=== Section Start ===
import Summits.HodgeConjecture.HodgeConjecture.Theorems.AnchorTransportVariationalHodgePadicGenericPropagationProper
import Literature.AlgebraicGeometry.HodgeTheory.NonGenericComplexPointsCountable
import Literature.AlgebraicGeometry.HodgeTheory.ComplexPointsLifting

/-!
# Route PadicSemiregularLift — support item `HodgeLocusPropagation` (stmt-HodgeConjecture-14977):
# from algebraicity at the complex points over the generic point to algebraicity EVERYWHERE,
# through a Mumford curve and countable-subfield descent

HONEST FRAMING: research route conditional on HC_CM; not a corollary; Q11.4-sentence-2 already refuted in dim ≥ 3.
Helper file (nothing here closes an item; no definition, no named fact, no `sorry`; `HC_CM` does
not occur). Cell `pub-hodge-ring2`, binder seat `ring2-b03` (gen 42).

Setting: `k` countable algebraically closed, `σ : k →+* ℂ`, `f₀ : 𝒳₀ ⟶ S₀` over `k` with `S₀`
integral, quasi-compact and locally of finite type (ANY dimension, possibly singular), whose
complexification `f : 𝒳 ⟶ S` is a smooth projective family of relative dimension `n` (no
quasi-projectivity of the total space), and `A ∈ H²ᵖ(𝒳(ℂ); ℂ)` ALGEBRAIC ON EVERY FIBRE OVER A
COMPLEX POINT LYING OVER THE GENERIC POINT of `S₀` (the output of
`mem_algebraicClasses_of_base_pt_eq_genericPoint_of_base_pt_eq_genericPoint`).

* `mem_algebraicClasses_of_forall_base_pt_eq_genericPoint` — **then `A|_{𝒳_u}` is algebraic at
  EVERY complex point `u` of `S`.** Proof: `S = S₀ ⊗ ℂ` is integral (`k = k̄`); pick a complex point
  `s` over the generic point (`exists_base_pt_eq`); MUMFORD'S CURVE LEMMA for integral varieties
  (`mumford_smoothCurve_through_two_points_of_isIntegral`, no smoothness of `S`) gives a smooth
  irreducible affine curve `γ : C → S` through `u` and `s`; pull the family back to `C`
  (`familyPullback`; fibres `(𝒳 ×_S C)_c ≅ 𝒳_{γ c}`). The pulled-back family is, up to an
  isomorphism of families, the complexification of a family `f₁ : 𝒳₁ ⟶ C₁` over a COUNTABLE field
  `k₁` (`Limits.exists_countable_subfield_descent`, EGA IV₃ 8.8.2 (ii); transport lemmas of
  `AnchorTransportVariationalHodgePadicDescent`). Counting on the uncountable `C(ℂ)`: the complex
  points NOT Weil-generic over `k₁` are countable (`countable_setOf_not_weilGeneric_of_complexification`),
  and so are those whose image in `S` is NOT over the generic point of `S₀` (a countable union over
  the points `x ≠ η` of `S₀` — `countable_of_locallyOfFiniteType` — of the complex points over the
  proper closed subsets `γ⁻¹(S ×_{S₀} \overline{x})` of the curve, each finite,
  `finite_setOf_pt_mem_of_isClosed_of_ne_univ`); hence some `c⋆ ∈ C(ℂ)` is `k₁`-generic with
  `γ(c⋆)` over `η_{S₀}`, where `A` is algebraic by hypothesis. The binder seat's gen-34 theorem
  `everywherePropagation` (curve base over a countable field, one algebraic fibre over the generic
  point ⟹ all fibres) then gives algebraicity at the point of `C` over `u`.

References: [MumfordAV1970] §6 Lemma; [VoisinHodgeII2003] §3.3.1; [CharlesSchnell2014Notes]
Prop. 11.3.11 (proof), Lemma 11.3.14; [EGAIV3] Thm. 8.8.2 (ii).
-/

noncomputable section

-- every declaration of this problem lives in `Summit.HodgeConjecture.HodgeConjecture.…` (summit = sub-problem)
set_option linter.dupNamespace false

open CategoryTheory CategoryTheory.Limits AlgebraicGeometry TopologicalSpace Order Cardinal
open Literature.AlgebraicGeometry.Motives Literature.AlgebraicGeometry.HodgeTheory
open Literature.AlgebraicGeometry.Limits

namespace Summit.HodgeConjecture.HodgeConjecture.Theorems

/-- **From the complex points over the generic point to every complex point — any integral base,
no quasi-projectivity of the total space.** Let `k` be countable algebraically closed,
`σ : k →+* ℂ`, `f₀ : 𝒳₀ ⟶ S₀` over `k` with `S₀` integral, quasi-compact and locally of finite
type, whose complexification `f : 𝒳 ⟶ S` is a smooth projective family of relative dimension `n`,
and `A ∈ H²ᵖ(𝒳(ℂ); ℂ)` algebraic on `𝒳_v` for every complex point `v` of `S` over the generic point
of `S₀`. Then `A|_{𝒳_u}` is algebraic for EVERY complex point `u` of `S` (module docstring: Mumford
curve through `u` and a point over the generic point, countable-subfield descent of the pulled-back
family, a `k₁`-generic point of the curve with image over `η_{S₀}` by counting, then
`everywherePropagation`). [cite: MumfordAV1970, §6, Lemma] [cite: VoisinHodgeII2003, §3.3.1]
[cite: CharlesSchnell2014Notes, Prop. 11.3.11 (proof) and Lemma 11.3.14] [cite: EGAIV3, Thm. 8.8.2 (ii)] -/
theorem mem_algebraicClasses_of_forall_base_pt_eq_genericPoint
    (k : Type) [Field k] [Countable k] [IsAlgClosed k] (σ : k →+* ℂ) ⦃n : ℕ⦄
    ⦃𝒳₀ S₀ : SchemeOver k⦄ (f₀ : 𝒳₀ ⟶ S₀) [IsIntegral S₀.left] [LocallyOfFiniteType S₀.hom]
    [CompactSpace S₀.left]
    (hf : IsSmoothProjectiveFamily ((baseChangeHom σ).map f₀) n)
    (p : ℕ) (A : complexBetti ((baseChangeHom σ).obj 𝒳₀) (2 * p))
    (hgen : ∀ v : ComplexPoints ((baseChangeHom σ).obj S₀),
      (baseChangeHomFst σ S₀).base v.pt = genericPoint S₀.left →
        complexBetti.map (fiberι ((baseChangeHom σ).map f₀) v) (2 * p) A ∈
          algebraicClasses (fiberOver ((baseChangeHom σ).map f₀) v) p)
    (u : ComplexPoints ((baseChangeHom σ).obj S₀)) :
    complexBetti.map (fiberι ((baseChangeHom σ).map f₀) u) (2 * p) A ∈
      algebraicClasses (fiberOver ((baseChangeHom σ).map f₀) u) p := by
  classical
  letI := σ.toAlgebra
  haveI : CharZero k := σ.charZero
  have hK : #k ≤ ℵ₀ := Cardinal.mk_le_aleph0
  -- ### notation and standing instances
  let 𝒳 : SchemeOver ℂ := (baseChangeHom σ).obj 𝒳₀
  let S : SchemeOver ℂ := (baseChangeHom σ).obj S₀
  let f : 𝒳 ⟶ S := (baseChangeHom σ).map f₀
  let prS : S.left ⟶ S₀.left := baseChangeHomFst σ S₀
  haveI : IsProper f.left := hf.isProper
  have hGI : GeometricallyIntegral S₀.hom := geometricallyIntegral_of_isAlgClosed S₀.hom
  haveI : GeometricallyIntegral S.hom := by
    change GeometricallyIntegral (pullback.snd S₀.hom (Spec.map (CommRingCat.ofHom σ)))
    exact MorphismProperty.pullback_snd (P := @GeometricallyIntegral) _ _ hGI
  haveI : IsIntegral S.left := GeometricallyIntegral.isIntegral_of_subsingleton S.hom
  haveI : LocallyOfFiniteType S.hom := by
    change LocallyOfFiniteType (pullback.snd S₀.hom (Spec.map (CommRingCat.ofHom σ)))
    infer_instance
  -- ### a complex point `s` over the generic point, and a Mumford curve through `u` and `s`
  obtain ⟨s, hs⟩ := exists_base_pt_eq σ S₀ hK (genericPoint S₀.left)
  obtain ⟨C, γ, a', b', hCaff, hCirr, hCsm, hCdim, ha', hb'⟩ :=
    mumford_smoothCurve_through_two_points_of_isIntegral (X := S) u s
  haveI := hCaff
  haveI := hCirr
  haveI := hCsm
  haveI : IsIntegral C.left := isIntegral_of_irreducibleSpace_of_smooth C
  haveI : SmoothOfRelativeDimension 1 C.hom :=
    Ring2.Hypotheses.smoothOfRelativeDimension_one_of_topologicalKrullDim C hCdim
  haveI : IsAffineHom C.hom := isAffineHom_of_isAffine C.hom
  haveI : IsSeparated C.hom := inferInstance
  haveI : QuasiCompact C.hom := inferInstance
  haveI : LocallyOfFiniteType C.hom := inferInstance
  -- ### the family pulled back to `C`
  let 𝒲 : SchemeOver ℂ := familyPullback f γ
  let fC : 𝒲 ⟶ C := familyPullback.snd f γ
  let qC : 𝒲 ⟶ 𝒳 := familyPullback.fst f γ
  have hfC : IsSmoothProjectiveFamily fC n := hf.familyPullback_snd γ
  haveI : IsProper fC.left := hfC.isProper
  let AC : complexBetti 𝒲 (2 * p) := complexBetti.map qC (2 * p) A
  -- algebraicity on the fibres of `fC` is algebraicity on the fibres of `f` at the image points
  have hfib : ∀ c : ComplexPoints C,
      complexBetti.map (fiberι fC c) (2 * p) AC ∈ algebraicClasses (fiberOver fC c) p ↔
        complexBetti.map (fiberι f (AlgPoints.map γ c)) (2 * p) A ∈
          algebraicClasses (fiberOver f (AlgPoints.map γ c)) p := by
    intro c
    rw [show complexBetti.map (fiberι fC c) (2 * p) AC =
        complexBetti.map (fiberOverFamilyPullbackIso f γ c).hom (2 * p)
          (complexBetti.map (fiberι f (AlgPoints.map γ c)) (2 * p) A) from
      map_fiberι_map_eq_map_of_fiberIso f qC fC (fiberOverFamilyPullbackIso f γ c)
        (fiberOverFamilyPullbackIso_hom_fiberι f γ c) (2 * p) A]
    exact mem_algebraicClasses_map_iff_of_iso (fiberOverFamilyPullbackIso f γ c)
  -- ### descent of the pulled-back family to a countable subfield
  obtain ⟨k₁, _, _, σ₁, 𝒳₁, C₁, f₁, e𝒳, eC, hcomm⟩ := exists_countable_subfield_descent fC
  letI := σ₁.toAlgebra
  let C' : SchemeOver ℂ := (baseChangeHom σ₁).obj C₁
  let prC : C'.left ⟶ C₁.left := baseChangeHomFst σ₁ C₁
  have hf₁ : IsSmoothProjectiveFamily ((baseChangeHom σ₁).map f₁) n :=
    IsSmoothProjectiveFamily.of_arrowIso e𝒳 eC hcomm hfC
  obtain ⟨hirr', haff', hsm', hdim'⟩ := base_hypotheses_of_iso (S' := C') eC hCdim
  haveI := hirr'
  haveI := haff'
  haveI := hsm'
  haveI : IsIntegral C'.left := isIntegral_of_irreducibleSpace_of_smooth C'
  haveI : SmoothOfRelativeDimension 1 C'.hom :=
    Ring2.Hypotheses.smoothOfRelativeDimension_one_of_topologicalKrullDim C' hdim'
  haveI : LocallyOfFiniteType C'.hom := inferInstance
  haveI : IsNoetherian C'.left := {}
  haveI : IrreducibleSpace C₁.left := irreducibleSpace_of_baseChangeHom σ₁ C₁
  let A₁ : complexBetti ((baseChangeHom σ₁).obj 𝒳₁) (2 * p) := complexBetti.map e𝒳.hom (2 * p) AC
  -- the composite `C' ≅ C → S` and the point of `C'` mapping to `s`
  let δ : C' ⟶ S := eC.hom ≫ γ
  let c₀ : ComplexPoints C' := AlgPoints.map eC.inv b'
  have hc₀ : AlgPoints.map δ c₀ = s := by
    change AlgPoints.map (eC.hom ≫ γ) (AlgPoints.map eC.inv b') = s
    rw [AlgPoints.map_comp_apply, AlgPoints.map_hom_map_inv_apply, hb']
  -- ### counting: the bad complex points of `C'` are countable
  -- (1) not Weil-generic over `k₁`
  have hbad₁ : {c : ComplexPoints C' | ¬ ∀ Z : Set (ComplexPoints C'),
      IsDefinedOver σ₁ C₁ σ₁.fieldRange Z → c ∈ Z → Z = Set.univ}.Countable :=
    countable_setOf_not_weilGeneric_of_complexification σ₁ C₁ hdim'.le
  -- (2) image in `S` not over the generic point of `S₀`
  haveI : Countable S₀.left := countable_of_locallyOfFiniteType S₀.hom
  have hbad₂ : {c : ComplexPoints C' |
      prS.base (AlgPoints.map δ c).pt ≠ genericPoint S₀.left}.Countable := by
    have hsub : {c : ComplexPoints C' | prS.base (AlgPoints.map δ c).pt ≠ genericPoint S₀.left} ⊆
        ⋃ x ∈ {x : S₀.left | x ≠ genericPoint S₀.left},
          {c : ComplexPoints C' | c.pt ∈ (δ.left ≫ prS).base ⁻¹' closure {x}} := by
      intro c hc
      simp only [Set.mem_setOf_eq] at hc
      simp only [Set.mem_iUnion, Set.mem_setOf_eq, exists_prop]
      refine ⟨prS.base (AlgPoints.map δ c).pt, hc, ?_⟩
      simp only [Set.mem_preimage, Scheme.Hom.comp_base, TopCat.coe_comp, Function.comp_apply]
      exact subset_closure (Set.mem_singleton _)
    refine Set.Countable.mono hsub (Set.Countable.biUnion (Set.to_countable _) fun x hx => ?_)
    simp only [Set.mem_setOf_eq] at hx
    refine (finite_setOf_pt_mem_of_isClosed_of_ne_univ (S := C')
      (isClosed_closure.preimage (δ.left ≫ prS).continuous) fun huniv => ?_).countable
    -- the point `c₀ ↦ s` is not over `closure {x}` since `s` is over the generic point
    have hmem : c₀.pt ∈ (δ.left ≫ prS).base ⁻¹' closure {x} := by rw [huniv]; trivial
    simp only [Set.mem_preimage, Scheme.Hom.comp_base, TopCat.coe_comp, Function.comp_apply] at hmem
    have hpt : prS.base (AlgPoints.map δ c₀).pt = genericPoint S₀.left := by rw [hc₀]; exact hs
    rw [AlgPoints.pt_map] at hpt
    change prS.base (δ.left.base c₀.pt) = genericPoint S₀.left at hpt
    rw [hpt] at hmem
    apply hx
    -- `η ∈ closure {x}` forces `x = η`
    have hspec : x ⤳ genericPoint S₀.left := specializes_iff_mem_closure.2 hmem
    have hgen : genericPoint S₀.left ⤳ x := (genericPoint_spec S₀.left).specializes trivial
    exact (hspec.antisymm hgen).eq
  -- ### a good point `c⋆`: Weil-generic over `k₁`, with image over the generic point of `S₀`
  obtain ⟨cs, hcs⟩ : ∃ c : ComplexPoints C', c ∉ {c : ComplexPoints C' | ¬ ∀ Z : Set (ComplexPoints C'),
      IsDefinedOver σ₁ C₁ σ₁.fieldRange Z → c ∈ Z → Z = Set.univ} ∪
        {c : ComplexPoints C' | prS.base (AlgPoints.map δ c).pt ≠ genericPoint S₀.left} := by
    by_contra hall
    refine not_countable_univ_complexPoints_of_smoothCurve (S := C') c₀ ?_
    exact (hbad₁.union hbad₂).mono fun c _ => Classical.byContradiction fun hc => hall ⟨c, hc⟩
  simp only [Set.mem_union, Set.mem_setOf_eq, not_or, not_not] at hcs
  obtain ⟨hcs₁, hcs₂⟩ := hcs
  have hcsη : prC.base cs.pt = genericPoint C₁.left :=
    base_pt_eq_genericPoint_of_isGenericPoint σ₁ C₁ hcs₁
  have hcs_dense : closure {prC.base cs.pt} = (Set.univ : Set C₁.left) := by
    rw [hcsη]; exact genericPoint_closure _
  -- `A₁` is algebraic on the fibre over `c⋆`
  have hAcs : complexBetti.map (fiberι ((baseChangeHom σ₁).map f₁) cs) (2 * p) A₁ ∈
      algebraicClasses (fiberOver ((baseChangeHom σ₁).map f₁) cs) p := by
    refine (map_fiberι_mem_algebraicClasses_iff_of_arrowIso e𝒳 eC hcomm AC
      (s' := cs) (s := AlgPoints.map eC.hom cs) rfl).mpr ?_
    refine (hfib (AlgPoints.map eC.hom cs)).mpr ?_
    have h := hgen (AlgPoints.map δ cs) hcs₂
    rwa [show AlgPoints.map δ cs = AlgPoints.map γ (AlgPoints.map eC.hom cs) from
      AlgPoints.map_comp_apply eC.hom γ cs] at h
  -- ### everywhere propagation over the curve, and back to `u`
  have hall := everywherePropagation k₁ σ₁ f₁ hf₁ hirr' haff' hsm' hdim' p A₁ cs hcs_dense hAcs
    (AlgPoints.map eC.inv a')
  have ha : complexBetti.map (fiberι fC a') (2 * p) AC ∈ algebraicClasses (fiberOver fC a') p :=
    (map_fiberι_mem_algebraicClasses_iff_of_arrowIso e𝒳 eC hcomm AC
      (AlgPoints.map_hom_map_inv_apply eC a')).mp hall
  have hu := (hfib a').mp ha
  rwa [ha'] at hu

end Summit.HodgeConjecture.HodgeConjecture.Theorems

end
=== Section End ===
• EXERCISE PROMPT
Both the first line of the records above and the line containing "Counting on the" are to be transcribed exactly, together with every line between them, and nothing else.

• RESPONSE AREA
import Summits.HodgeConjecture.HodgeConjecture.Theorems.AnchorTransportVariationalHodgePadicGenericPropagationProper
import Literature.AlgebraicGeometry.HodgeTheory.NonGenericComplexPointsCountable
import Literature.AlgebraicGeometry.HodgeTheory.ComplexPointsLifting

/-!
# Route PadicSemiregularLift — support item `HodgeLocusPropagation` (stmt-HodgeConjecture-14977):
# from algebraicity at the complex points over the generic point to algebraicity EVERYWHERE,
# through a Mumford curve and countable-subfield descent

HONEST FRAMING: research route conditional on HC_CM; not a corollary; Q11.4-sentence-2 already refuted in dim ≥ 3.
Helper file (nothing here closes an item; no definition, no named fact, no `sorry`; `HC_CM` does
not occur). Cell `pub-hodge-ring2`, binder seat `ring2-b03` (gen 42).

Setting: `k` countable algebraically closed, `σ : k →+* ℂ`, `f₀ : 𝒳₀ ⟶ S₀` over `k` with `S₀`
integral, quasi-compact and locally of finite type (ANY dimension, possibly singular), whose
complexification `f : 𝒳 ⟶ S` is a smooth projective family of relative dimension `n` (no
quasi-projectivity of the total space), and `A ∈ H²ᵖ(𝒳(ℂ); ℂ)` ALGEBRAIC ON EVERY FIBRE OVER A
COMPLEX POINT LYING OVER THE GENERIC POINT of `S₀` (the output of
`mem_algebraicClasses_of_base_pt_eq_genericPoint_of_base_pt_eq_genericPoint`).

* `mem_algebraicClasses_of_forall_base_pt_eq_genericPoint` — **then `A|_{𝒳_u}` is algebraic at
  EVERY complex point `u` of `S`.** Proof: `S = S₀ ⊗ ℂ` is integral (`k = k̄`); pick a complex point
  `s` over the generic point (`exists_base_pt_eq`); MUMFORD'S CURVE LEMMA for integral varieties
  (`mumford_smoothCurve_through_two_points_of_isIntegral`, no smoothness of `S`) gives a smooth
  irreducible affine curve `γ : C → S` through `u` and `s`; pull the family back to `C`
  (`familyPullback`; fibres `(𝒳 ×_S C)_c ≅ 𝒳_{γ c}`). The pulled-back family is, up to an
  isomorphism of families, the complexification of a family `f₁ : 𝒳₁ ⟶ C₁` over a COUNTABLE field
  `k₁` (`Limits.exists_countable_subfield_descent`, EGA IV₃ 8.8.2 (ii); transport lemmas of
  `AnchorTransportVariationalHodgePadicDescent`). Counting on the uncountable `C(ℂ)`: the complex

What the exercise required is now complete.